··· DATA RECORDS
/-- The local mass dominates `φ` on the coarse sites of nearby fine points. [folklore] -/
theorem norm_le_locMass {L : ℕ} (hL : 1 ≤ L) (φ : Site d → Fin d → Matrix n n ℂ) (y : Site d) :
    ∀ (x : Site d) (μ : Fin d), l1 (x - (L : ℤ) • y) ≤ nbRad d L → ‖φ (cdiv L x) μ‖ ≤ locMass L φ y := by
  intro x μ hx
  have hmem := cdiv_mem_box hL hx
  unfold locMass
  calc ‖φ (cdiv L x) μ‖ ≤ ∑ ν : Fin d, ‖φ (cdiv L x) ν‖ :=
        Finset.single_le_sum (f := fun ν => ‖φ (cdiv L x) ν‖) (fun _ _ => norm_nonneg _) (Finset.mem_univ μ)
    _ ≤ ∑ z ∈ box (nbRad d L) y, ∑ ν : Fin d, ‖φ z ν‖ :=
        Finset.single_le_sum (f := fun z => ∑ ν : Fin d, ‖φ z ν‖) (fun _ _ => Finset.sum_nonneg fun _ _ => norm_nonneg _) hmem

/-- The double count of the local masses: `Σ_y locMass(y) ≤ (2·nbRad+1)^d·dirL1 φ ([0,M)^d)` for `M`-periodic `φ`. [folklore] -/
theorem sum_locMass_le (L : ℕ) {M : ℕ} (hM : 1 ≤ M) {φ : Site d → Fin d → Matrix n n ℂ} (hφ : IsPeriodicDir φ (M : ℤ)) :
    ∑ y ∈ periodBox M, locMass L φ y ≤ (2 * nbRad d L + 1) ^ d * dirL1 φ (periodBox M) := by
  unfold locMass
  have h := sum_periodBox_box_le (d := d) 1 M le_rfl hM (nbRad d L) (g := fun z => ∑ μ : Fin d, ‖φ z μ‖)
    (fun _ => Finset.sum_nonneg fun _ _ => norm_nonneg _)
    (fun x κ => by
      simp only [Nat.one_mul]
      exact Finset.sum_congr rfl fun μ _ => by rw [hφ x κ μ])
  simp only [Nat.cast_one, one_smul, Nat.one_mul] at h
  unfold dirL1
  exact_mod_cast h

section SmallL1

variable [Nonempty n] {L : ℕ} (hL : 1 ≤ L) {U : Site d → Fin d → (Matrix n n ℂ)ˣ} (hU : IsUnitaryCfg U) {a : ℝ} (ha : 0 ≤ a)
  (h512 : 512 * (d + 1) * (d + 4) * (L : ℝ) ^ 2 * a ≤ 1) (hUa : SmallField U a)

include hL hU ha h512 hUa

/-- **THE LIFT DEFECT OVER ONE COARSE PERIOD, `ℓ¹`**: `dirL1 ψ ([0,M)^d) ≤ covGradL1 (cavg L U) φ ([0,M)^d) + d(2·nbRad+1)^d·kPush·a·dirL1 φ ([0,M)^d)`.
[folklore] -/
theorem dirL1_liftDefect_le {M : ℕ} (hM : 1 ≤ M) {φ : Site d → Fin d → Matrix n n ℂ} (hφ : IsPeriodicDir φ (M : ℤ)) :
    dirL1 (liftDefect L U φ) (periodBox M)
      ≤ covGradL1 (cavg L U) φ (periodBox M) + d * (2 * nbRad d L + 1) ^ d * (kPush d L * a) * dirL1 φ (periodBox M) := by
  unfold dirL1 covGradL1
  have hmass := sum_locMass_le (d := d) L hM hφ
  have hk0 : 0 ≤ kPush d L * a := mul_nonneg (by unfold kPush cDb; positivity) ha
  calc ∑ y ∈ periodBox M, ∑ κ : Fin d, ‖liftDefect L U φ y κ‖
      ≤ ∑ y ∈ periodBox M, ∑ κ : Fin d, (∑ j : Fin d, ‖covFd (cavg L U) φ y κ j‖ + kPush d L * a * locMass L φ y) :=
        Finset.sum_le_sum fun y _ => Finset.sum_le_sum fun κ _ =>
          norm_liftDefect_le hL hU ha h512 hUa φ y κ (norm_le_locMass hL φ y)
    _ = ∑ y ∈ periodBox M, ∑ κ : Fin d, ∑ j : Fin d, ‖covFd (cavg L U) φ y κ j‖
        + d * (kPush d L * a) * ∑ y ∈ periodBox M, locMass L φ y := by
        simp only [Finset.sum_add_distrib, Finset.sum_const, Finset.card_univ, Fintype.card_fin, nsmul_eq_mul, Finset.mul_sum]
        congr 1
        exact Finset.sum_congr rfl fun y _ => by ring
    _ ≤ _ := by
        unfold dirL1 at hmass
        nlinarith [hmass, hk0, mul_nonneg (mul_nonneg (Nat.cast_nonneg d) hk0) (sub_nonneg.mpr hmass)]

end SmallL1

/-! ## §3 The covariant gradient against the plain `ℓ²` norm -/

/-- **`covGradSq V Ψ ([0,N)^d) ≤ 4d·dirSq Ψ ([0,N)^d)`** for unitary `V` and `N`-periodic `Ψ` (`N ≥ 1`): each covariant difference is
`Ad_{…}Ψ(x+e_μ,ν) − Ad_{…}Ψ(x,ν)`, two isometrically transported values; the shifted sums are folded back by periodicity. [folklore] -/
theorem covGradSq_le_dirSq {N : ℕ} (hN : 1 ≤ N) {V : Site d → Fin d → (Matrix n n ℂ)ˣ} (hV : IsUnitaryCfg V)
    {Ψ : Site d → Fin d → Matrix n n ℂ} (hΨ : IsPeriodicDir Ψ (N : ℤ)) :
    covGradSq V Ψ (periodBox N) ≤ 4 * d * dirSq Ψ (periodBox N) := by
  have hpt : ∀ (x : Site d) (μ ν : Fin d), ‖covFd V Ψ x μ ν‖ ^ 2 ≤ 2 * ‖Ψ (x + e μ) ν‖ ^ 2 + 2 * ‖Ψ x ν‖ ^ 2 := by
    intro x μ ν
    have h1 : ‖covFd V Ψ x μ ν‖ ≤ ‖Ψ (x + e μ) ν‖ + ‖Ψ x ν‖ := by
      unfold AveragingDeficitCovGrad.covFd
      refine (norm_sub_le _ _).trans ?_
      rw [norm_Ad_of_unitary ((unitaryUnits _).mul_mem (hV x μ) (hV _ ν)), norm_Ad_of_unitary (hV x ν)]
    have h0 : 0 ≤ ‖covFd V Ψ x μ ν‖ := norm_nonneg _
    nlinarith [sq_nonneg (‖Ψ (x + e μ) ν‖ - ‖Ψ x ν‖), norm_nonneg (Ψ (x + e μ) ν), norm_nonneg (Ψ x ν)]
  have hshift : ∀ μ : Fin d, ∑ x ∈ periodBox N, ∑ ν : Fin d, ‖Ψ (x + e μ) ν‖ ^ 2 = dirSq Ψ (periodBox N) := fun μ => by
    unfold dirSq
    exact sum_periodBox_shift N hN (g := fun x => ∑ ν : Fin d, ‖Ψ x ν‖ ^ 2) (fun x κ => by simp only [hΨ x κ]) (e μ)
  unfold covGradSq
  calc ∑ x ∈ periodBox N, ∑ μ : Fin d, ∑ ν : Fin d, ‖covFd V Ψ x μ ν‖ ^ 2
      ≤ ∑ x ∈ periodBox N, ∑ μ : Fin d, ∑ ν : Fin d, (2 * ‖Ψ (x + e μ) ν‖ ^ 2 + 2 * ‖Ψ x ν‖ ^ 2) :=
        Finset.sum_le_sum fun x _ => Finset.sum_le_sum fun μ _ => Finset.sum_le_sum fun ν _ => hpt x μ ν
    _ = ∑ μ : Fin d, (2 * ∑ x ∈ periodBox N, ∑ ν : Fin d, ‖Ψ (x + e μ) ν‖ ^ 2 + 2 * ∑ x ∈ periodBox N, ∑ ν : Fin d, ‖Ψ x ν‖ ^ 2) := by
        rw [Finset.sum_comm]
        refine Finset.sum_congr rfl fun μ _ => ?_
        simp only [Finset.sum_add_distrib, Finset.mul_sum]
    _ = 4 * d * dirSq Ψ (periodBox N) := by
        simp only [hshift]
        unfold dirSq
        rw [Finset.sum_const, Finset.card_univ, Fintype.card_fin, nsmul_eq_mul]
        ring

end

end Summit.QuantumFields.BalabanUV.T4Continuum.AveragingDeficitLiftDefectSum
······
# PROBLEM DESCRIPTION
In the data above, find the line that contains "exact_mod_cast h", then reproduce exactly every line from the first line through that line.

# FINISHED EXERCISE
/-- The local mass dominates `φ` on the coarse sites of nearby fine points. [folklore] -/
theorem norm_le_locMass {L : ℕ} (hL : 1 ≤ L) (φ : Site d → Fin d → Matrix n n ℂ) (y : Site d) :
    ∀ (x : Site d) (μ : Fin d), l1 (x - (L : ℤ) • y) ≤ nbRad d L → ‖φ (cdiv L x) μ‖ ≤ locMass L φ y := by
  intro x μ hx
  have hmem := cdiv_mem_box hL hx
  unfold locMass
  calc ‖φ (cdiv L x) μ‖ ≤ ∑ ν : Fin d, ‖φ (cdiv L x) ν‖ :=
        Finset.single_le_sum (f := fun ν => ‖φ (cdiv L x) ν‖) (fun _ _ => norm_nonneg _) (Finset.mem_univ μ)
    _ ≤ ∑ z ∈ box (nbRad d L) y, ∑ ν : Fin d, ‖φ z ν‖ :=
        Finset.single_le_sum (f := fun z => ∑ ν : Fin d, ‖φ z ν‖) (fun _ _ => Finset.sum_nonneg fun _ _ => norm_nonneg _) hmem

/-- The double count of the local masses: `Σ_y locMass(y) ≤ (2·nbRad+1)^d·dirL1 φ ([0,M)^d)` for `M`-periodic `φ`. [folklore] -/
theorem sum_locMass_le (L : ℕ) {M : ℕ} (hM : 1 ≤ M) {φ : Site d → Fin d → Matrix n n ℂ} (hφ : IsPeriodicDir φ (M : ℤ)) :
    ∑ y ∈ periodBox M, locMass L φ y ≤ (2 * nbRad d L + 1) ^ d * dirL1 φ (periodBox M) := by
  unfold locMass
  have h := sum_periodBox_box_le (d := d) 1 M le_rfl hM (nbRad d L) (g := fun z => ∑ μ : Fin d, ‖φ z μ‖)
    (fun _ => Finset.sum_nonneg fun _ _ => norm_nonneg _)
    (fun x κ => by
      simp only [Nat.one_mul]
      exact Finset.sum_congr rfl fun μ _ => by rw [hφ x κ μ])
  simp only [Nat.cast_one, one_smul, Nat.one_mul] at h
  unfold dirL1
  exact_mod_cast h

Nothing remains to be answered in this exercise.